# If x is a positive integer, then is x…

## Solution:

We are given that x is a positive integer and must determine whether x is prime.

Statement One Alone:

3x + 1 is prime.

Using the information in statement one, x does not necessarily have to be prime. For instance, if x = 2, then 3x + 1 = 7 is prime, or if x = 4, then 3x + 1 = 13 is prime. In the former case, x = 2 is prime; however, in the latter case, x = 4 is not prime. Statement one alone is not sufficient to answer the question. We can eliminate answer choices A and D.

Statement Two Alone:

5x + 1 is prime.

Using the information in statement two, x does not necessarily have to be prime. For instance, if x = 2, then 5x + 1 = 11 is prime, or if x = 6, then 5x + 1 = 31 is prime. In the former case, x = 2 is prime; however, in the latter case, x = 6 is not prime. Statement two alone is not sufficient to answer the question. We can eliminate answer choice B.

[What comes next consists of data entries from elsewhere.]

/-- **`ρ(O) ⊆ End(X_Z)` for `Z ∈ H_{(k,l,−1,0,0)}`**: on the Humbert locus of the normal form every `ρ(x)`, `x ∈ O`, is
the rational representation of an endomorphism of `X_Z` (`ρ(x) = a·1 + b·f₀`, `f₀ ∈ End(X_Z)` by Cor. 4.2 — row A4-59′
`humbertRatRep_mem_endRingInt`; "`O ⊂ End(A_{π[R]}) ⊂ M₄(ℤ)`"). [cite: Runge1999EndomorphismRingsAbelianSurfaces, §4 pp. 290–291] [cite: BirkenhakeWilhelm2003, §4 Cor. 4.2 (p. 1827)] -/
theorem rmRatRep_mem_endRingInt {Z : siegelUpperHalfSpace 2}
    (hZ : Z ∈ humbertLocus (fun i ↦ (humbertNormalForm k l i : ℂ))) (x : QuadraticAlgebra ℤ k l) :
    rmRatRep k l x ∈ endRingInt (prinPeriod Z : (Fin 2 ⊕ Fin 2 → ℝ) ≃L[ℝ] (Fin 2 → ℂ)) := by
  rw [rmRatRep_eq_smul_one_add_smul]
  exact add_mem (Subring.zsmul_mem _ (Subring.one_mem _) _)
    (Subring.zsmul_mem _ (humbertRatRep_mem_endRingInt (mem_humbertLocus_iff.1 hZ)) _)

/-- **`ρ(O) ⊆ End^s(X_Z)` on `H_{(k,l,−1,0,0)}`: real multiplication by the ORDER `O_Δ = ℤ[ω]` through symmetric
endomorphisms** (Prop. 4.9 (2): "If `(X, L₀) ∈ H_Δ`, then `End^s(X) ⊗_ℤ ℚ` contains the real quadratic number field
`ℚ(√Δ)`" — here before `⊗ ℚ` and for every `Δ = l² + 4k > 0`, squares included).
[cite: BirkenhakeWilhelm2003, §4 Prop. 4.9 (2) (p. 1831)] [cite: Runge1999EndomorphismRingsAbelianSurfaces, §4 pp. 290–291] -/
theorem rmRatRep_mem_symmEndInt {Z : siegelUpperHalfSpace 2}
    (hZ : Z ∈ humbertLocus (fun i ↦ (humbertNormalForm k l i : ℂ))) (x : QuadraticAlgebra ℤ k l) :
    rmRatRep k l x ∈ symmEndInt (prinPeriod Z : (Fin 2 ⊕ Fin 2 → ℝ) ≃L[ℝ] (Fin 2 → ℂ)) (typeForm fun _ : Fin 2 ↦ 1) :=
  (mem_symmEndInt_iff _).2 ⟨rmRatRep_mem_endRingInt hZ x, rosati_rmRatRep x⟩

Statements One and Two Together:

Using the information from statements one and two, we still cannot determine whether x is prime. For instance, if x = 2, then both 3x +1 = 7 and 5x + 1 = 11 are prime, or if x = 12, then both 3x + 1 = 37 and 5x + 1 = 61 are prime. In the former case, x = 2 is prime; however, in the latter case, x = 12 is not prime.